How can we train effective data scientists? Traditional lecture/lab-based courses typically involve prescribed and well-defined examples, and we found this format very effective for foundational courses that focus on a particular area of statistics, machine learning or computer programming. However, real-world data science differs greatly from these courses: data is messy, the tasks are not perfectly defined, knowledge must be integrated from various areas of data science, and collaboration with others is typically required. Our Master of Data Science (MDS) program ends with an 8-week full-time Capstone course, which provides much of the needed hands-on experience. However, based on student and instructor feedback, it was evident that we needed to do more. Thus, to augment and prepare students for Capstone, we have started transforming some of our traditional lecture/lab-based courses into smaller project-based courses as well.
For the last two years we have run four project-based courses and have iteratively refined what, for us, constitutes a successful project course in data science. The remainder of this post describes the structure and content of our project-based courses, as well as the challenges we faced along the way.
Project-based course design & logistics
All MDS courses (except Capstone) are one month long, with students taking four courses at a time. Like the traditional courses, our project courses include eight 80-minute lectures. However, instead of four weekly lab assignments, the project courses have four project milestones, each building on the previous. All MDS project courses are done in groups of 3-4 students, which are randomly assigned for each course. For the project topic, students are given free reign to choose a topic that fits within the constraints of the course’s learning objectives. For example, in our Data Visualization II course, which focuses on interactive visualizations, the students could develop a data visualization dashboard with a data set and functionality of their choosing.
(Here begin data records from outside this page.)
import Literature.RepresentationTheory.KonnoKonno2007.RealUnitaryRankOneKAK
import Literature.RepresentationTheory.BorelWallach2000.UpqMaximalCompactBlocks
import Literature.RepresentationTheory.BorelWallach2000.UpqLefschetzDecomposition
import Mathlib.Analysis.SpecialFunctions.Exponential
import Mathlib.Analysis.SpecialFunctions.Trigonometric.DerivHyp
import Mathlib.Analysis.Calculus.LocalExtr.Basic
import Mathlib.Analysis.SpecialFunctions.ExpDeriv
import HarnessLib

/-!
# Fibres of the `KAK` map of the rank-one unitary group `U(α,β)`, `|β| = 1`: the boost generator, the fibre lemma,
# `K`-transitivity on `𝔭`, and «at most one point of `g·A` lies in `K`»

Topic `RepresentationTheory/KonnoKonno2007`; namespace `Literature.RepresentationTheory.KonnoKonno2007.RealDualPair` (sequel of ★
`RealUnitaryRankOneKAK`: `hypV p₀ q₀ t = a_t`, `kakMap (k₁, t, k₂) = k₁ a_t k₂`, `gauge`, `weylKV`, surjectivity∕properness∕quotient map).
THEOREMS ONLY (no definition, no instance, no notation, no named fact, no `sorry`).  Cell `hodgecm-mathlib`, F0∕P3, the in-house road to the
letter A6 `HasUnitaryGlobalizationOfInfUnitary` at `U(2,1)` (ROAD-GLOB v1.1, brick S1a): the unitary globalization `Φ` of an admissible
`(𝔤, K)`-module is DEFINED on `K × ℝ × K` by `(k₁, t, k₂) ↦ ϖK(k₁) ∘ U_{H₀}(t) ∘ ϖK(k₂)` and must be constant on the fibres of `kakMap`; this
file supplies exactly the group-side facts that makes that (and the later ODE along `s ↦ g · a_s`) work.

* §1 **the boost generator** `H₀ := upqUnit (p₀, q₀) (−i) ∈ 𝔭 ⊂ 𝔲(α, β)` (★ `upqUnit`; matrix `−i E_{p₀q₀} + i E_{q₀p₀}`) and
  **`exp (t H₀) = a_t`** (`exp_smul_boostUnit`, `expMem_smul_boostUnit`; generic `α`, `β`, by the ODE `a_t' = a_t H₀`, `a_0 = 1`:
  `hasDerivAt_coe_hypV`), [Knapp2002, I §10 Prop. 1.87].
* §2 **the fibre lemma** (`|β| = 1`): if `k₁ a_t k₂ = k₁' a_{t'} k₂'` with `t, t' ≥ 0` then `t = t'` (`eq_of_kakMap_eq_of_nonneg`, through ★
  `gauge_kakMap`); if moreover `t > 0` then `m := k₁⁻¹ k₁' = k₂ k₂'⁻¹` (`kV_inv_mul_eq_mul_inv_of_kakMap_eq`) and `m` COMMUTES WITH `H₀`
  (`kV_mul_boostUnit_comm_of_kakMap_eq`) — the centraliser statement `Z_K(A) = M`, [Knapp2002, VII §3 (7.32)–(7.33), Thm. 7.39].
* §3 **`K` is transitive on the directions of `𝔭`**: every hermitian `X ∈ 𝔲(α, β)` is `Ad k (c • H₀)` with `k ∈ K`, `c ≥ 0`
  (`exists_Ad_smul_boostUnit_eq_of_isHermitian`), [Knapp2002, Thm. 6.51 (`𝔭 = Ad(K) 𝔞`) for real rank one].
* §4 **at most one point of the curve `s ↦ g · a_s` lies in `K`** (`subsingleton_setOf_mul_hypV_mem_range_kV`): the gauge
  `s ↦ ‖(g a_s)_{q₀q₀}‖² = |A|²e^{2s} + |B|²e^{−2s} + 2 Re(A B̄)` is `≥ 1` on `U(α,β)` and has at most one critical point; with the membership
  criterion `gauge = 1 ⇔ ∈ K` (`exists_kV_eq_of_gauge_eq_one`, `one_le_gauge`).

## Mathlib ∕ tree search
Tree: ★ `RealUnitaryRankOneKAK` (all of §2–§8 there), ★ `upqUnit`∕`coe_upqUnit` (`UpqLefschetzDecomposition`), ★ `upq_Ad_offDiag`,
`upqMaximalCompactEquiv`, `coe_eq_fromBlocks_upqKBlock` (`UpqMaximalCompactBlocks`), ★ `exists_unitaryGroup_col_eq`, `exists_eq_kV_of_col_eq`,
`UForm.form_apply`.  Mathlib: `hasDerivAt_exp_smul_const'`, `is_const_of_deriv_eq_zero`, `Matrix.exp_add_of_commute`, `Real.hasDerivAt_sinh∕cosh`,
`IsLocalMin.hasDerivAt_eq_zero`, `Real.exp_eq_exp`.  Dedup: `rg "boostUnit|kakMap_eq|gauge_eq_one" Literature/` — no hits.

## References
* [Knapp2002] A. W. Knapp, *Lie Groups Beyond an Introduction*, 2nd ed. (2002), I §10, VI §5 Thm. 6.51, VII §3 Thm. 7.39.
* [Helgason1978] S. Helgason, *Differential Geometry, Lie Groups, and Symmetric Spaces*, Ch. IX §1.
-/

set_option autoImplicit false

noncomputable section

open Matrix Complex Topology Filter
open scoped ComplexConjugate MatrixGroups
open NormedSpace -- `exp`

namespace Literature.RepresentationTheory.KonnoKonno2007

namespace RealDualPair

open Literature.NumberTheory.Automorphic Literature.RepresentationTheory.BorelWallach2000
open Literature.RepresentationTheory.KonnoKonno2007.RealDualPair.UForm

variable {α β : Type*} [Fintype α] [DecidableEq α] [Fintype β] [DecidableEq β] (p₀ : α) (q₀ : β)

/-! ## §1 The boost generator `H₀ = upqUnit (p₀, q₀) (−i)` and `exp (t H₀) = a_t` -/

section Boost

/-- The matrix of the boost generator `H₀ = upqUnit (p₀, q₀) (−i)`: `[[0, −i E_{p₀q₀}], [i E_{q₀p₀}, 0]]`. [cite: Knapp2002, I §10] -/
theorem coe_boostUnit :
    ((upqUnit (p₀, q₀) (-I) : (uFormGroup α β).lie) : Matrix (α ⊕ β) (α ⊕ β) ℂ) =
      Matrix.fromBlocks 0 (Matrix.single p₀ q₀ (-I)) (Matrix.single q₀ p₀ I) 0 := by
  rw [coe_upqUnit]
  congr 1
  ext i j
  simp only [Matrix.conjTranspose_apply, Matrix.single_apply]
  by_cases h : q₀ = i ∧ p₀ = j
  · rw [if_pos ⟨h.2, h.1⟩, if_pos h, star_neg, Complex.star_def, Complex.conj_I, neg_neg]
  · rw [if_neg (fun h' => h ⟨h'.2, h'.1⟩), if_neg h, star_zero]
All projects are developed openly on GitHub.com. Students are required to communicate via GitHub Issues and submit contributions via pull requests that are reviewed and accepted by another teammate. This way, students practice standard version control workflows, gain exposure to open source development, and at the same time build their personal data science portfolios. We also use GitHub to give feedback to the students: the instructional team files Issues after each milestone. Additionally, just before the third project milestone, students participate in a face-to-face peer review session, after which they provide constructive feedback to other groups by opening GitHub issues in their respective GitHub repositories.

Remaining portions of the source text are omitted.